(DATA IN THIS EXERCISE Opens)
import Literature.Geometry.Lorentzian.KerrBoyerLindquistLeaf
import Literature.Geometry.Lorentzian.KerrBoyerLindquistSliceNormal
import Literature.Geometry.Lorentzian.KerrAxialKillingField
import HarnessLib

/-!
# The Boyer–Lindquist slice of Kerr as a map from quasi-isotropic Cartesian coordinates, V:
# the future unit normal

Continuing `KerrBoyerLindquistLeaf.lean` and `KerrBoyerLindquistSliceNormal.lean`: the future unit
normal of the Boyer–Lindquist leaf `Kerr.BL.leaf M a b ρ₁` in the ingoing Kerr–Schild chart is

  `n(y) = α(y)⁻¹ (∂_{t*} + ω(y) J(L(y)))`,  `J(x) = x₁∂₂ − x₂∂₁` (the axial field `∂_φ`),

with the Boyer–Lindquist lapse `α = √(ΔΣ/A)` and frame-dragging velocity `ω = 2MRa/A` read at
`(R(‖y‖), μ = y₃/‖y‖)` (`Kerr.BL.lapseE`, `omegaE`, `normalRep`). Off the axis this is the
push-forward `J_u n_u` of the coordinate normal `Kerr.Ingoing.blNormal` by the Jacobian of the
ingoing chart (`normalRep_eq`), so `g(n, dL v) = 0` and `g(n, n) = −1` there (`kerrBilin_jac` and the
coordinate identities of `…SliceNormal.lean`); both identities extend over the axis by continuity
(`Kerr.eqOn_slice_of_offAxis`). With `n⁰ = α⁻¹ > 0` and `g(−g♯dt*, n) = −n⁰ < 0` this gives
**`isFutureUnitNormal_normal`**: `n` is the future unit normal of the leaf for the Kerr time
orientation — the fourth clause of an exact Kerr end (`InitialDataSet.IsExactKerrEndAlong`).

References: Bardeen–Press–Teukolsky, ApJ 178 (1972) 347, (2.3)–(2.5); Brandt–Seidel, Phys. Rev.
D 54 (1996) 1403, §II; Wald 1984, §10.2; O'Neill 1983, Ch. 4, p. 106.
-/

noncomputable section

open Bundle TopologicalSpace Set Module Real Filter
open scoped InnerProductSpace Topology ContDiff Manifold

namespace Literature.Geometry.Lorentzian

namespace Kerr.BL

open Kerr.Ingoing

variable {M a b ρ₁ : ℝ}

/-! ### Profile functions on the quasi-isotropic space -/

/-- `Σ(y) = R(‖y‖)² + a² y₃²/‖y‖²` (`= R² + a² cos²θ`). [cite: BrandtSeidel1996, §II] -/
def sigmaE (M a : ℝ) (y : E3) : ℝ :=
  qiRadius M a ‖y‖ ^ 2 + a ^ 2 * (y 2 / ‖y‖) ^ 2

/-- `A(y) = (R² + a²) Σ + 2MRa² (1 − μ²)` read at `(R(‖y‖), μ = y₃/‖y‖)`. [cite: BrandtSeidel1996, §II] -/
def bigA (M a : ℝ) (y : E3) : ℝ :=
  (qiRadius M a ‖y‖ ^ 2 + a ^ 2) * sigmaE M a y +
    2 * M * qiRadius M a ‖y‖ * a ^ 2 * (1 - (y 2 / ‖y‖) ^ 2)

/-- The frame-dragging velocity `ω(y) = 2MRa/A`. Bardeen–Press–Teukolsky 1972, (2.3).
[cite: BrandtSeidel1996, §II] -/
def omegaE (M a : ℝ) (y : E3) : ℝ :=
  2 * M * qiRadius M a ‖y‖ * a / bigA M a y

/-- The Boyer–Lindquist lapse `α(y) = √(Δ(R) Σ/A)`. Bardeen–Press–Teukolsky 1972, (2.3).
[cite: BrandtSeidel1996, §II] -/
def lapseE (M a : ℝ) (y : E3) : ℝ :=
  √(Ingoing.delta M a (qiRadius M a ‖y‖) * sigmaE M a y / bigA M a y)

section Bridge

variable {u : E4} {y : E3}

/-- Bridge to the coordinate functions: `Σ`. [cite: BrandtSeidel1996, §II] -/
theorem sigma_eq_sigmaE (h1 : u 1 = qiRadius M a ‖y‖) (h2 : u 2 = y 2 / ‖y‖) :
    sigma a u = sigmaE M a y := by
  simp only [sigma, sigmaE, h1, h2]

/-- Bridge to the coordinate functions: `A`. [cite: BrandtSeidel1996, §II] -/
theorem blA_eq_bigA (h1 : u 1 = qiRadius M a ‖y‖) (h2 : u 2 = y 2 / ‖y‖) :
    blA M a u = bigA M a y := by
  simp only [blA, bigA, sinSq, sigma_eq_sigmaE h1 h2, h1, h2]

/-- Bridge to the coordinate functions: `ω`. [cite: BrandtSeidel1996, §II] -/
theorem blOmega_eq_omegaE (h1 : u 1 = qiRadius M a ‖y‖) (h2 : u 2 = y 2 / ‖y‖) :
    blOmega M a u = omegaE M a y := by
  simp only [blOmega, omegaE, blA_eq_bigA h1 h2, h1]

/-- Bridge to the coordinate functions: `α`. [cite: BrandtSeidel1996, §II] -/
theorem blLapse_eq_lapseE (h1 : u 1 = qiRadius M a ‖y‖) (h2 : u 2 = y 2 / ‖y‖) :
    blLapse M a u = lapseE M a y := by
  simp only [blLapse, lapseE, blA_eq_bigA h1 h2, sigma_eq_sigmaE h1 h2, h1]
(DATA IN THIS EXERCISE Closes)
→ EXERCISE DESCRIPTION
Reproduce the entries exactly, starting at their first line and stopping after the line with "coordinate identities of".

→ ANSWER BOX
import Literature.Geometry.Lorentzian.KerrBoyerLindquistLeaf
import Literature.Geometry.Lorentzian.KerrBoyerLindquistSliceNormal
import Literature.Geometry.Lorentzian.KerrAxialKillingField
import HarnessLib

/-!
# The Boyer–Lindquist slice of Kerr as a map from quasi-isotropic Cartesian coordinates, V:
# the future unit normal

Continuing `KerrBoyerLindquistLeaf.lean` and `KerrBoyerLindquistSliceNormal.lean`: the future unit
normal of the Boyer–Lindquist leaf `Kerr.BL.leaf M a b ρ₁` in the ingoing Kerr–Schild chart is

  `n(y) = α(y)⁻¹ (∂_{t*} + ω(y) J(L(y)))`,  `J(x) = x₁∂₂ − x₂∂₁` (the axial field `∂_φ`),

with the Boyer–Lindquist lapse `α = √(ΔΣ/A)` and frame-dragging velocity `ω = 2MRa/A` read at
`(R(‖y‖), μ = y₃/‖y‖)` (`Kerr.BL.lapseE`, `omegaE`, `normalRep`). Off the axis this is the
push-forward `J_u n_u` of the coordinate normal `Kerr.Ingoing.blNormal` by the Jacobian of the
ingoing chart (`normalRep_eq`), so `g(n, dL v) = 0` and `g(n, n) = −1` there (`kerrBilin_jac` and the
coordinate identities of `…SliceNormal.lean`); both identities extend over the axis by continuity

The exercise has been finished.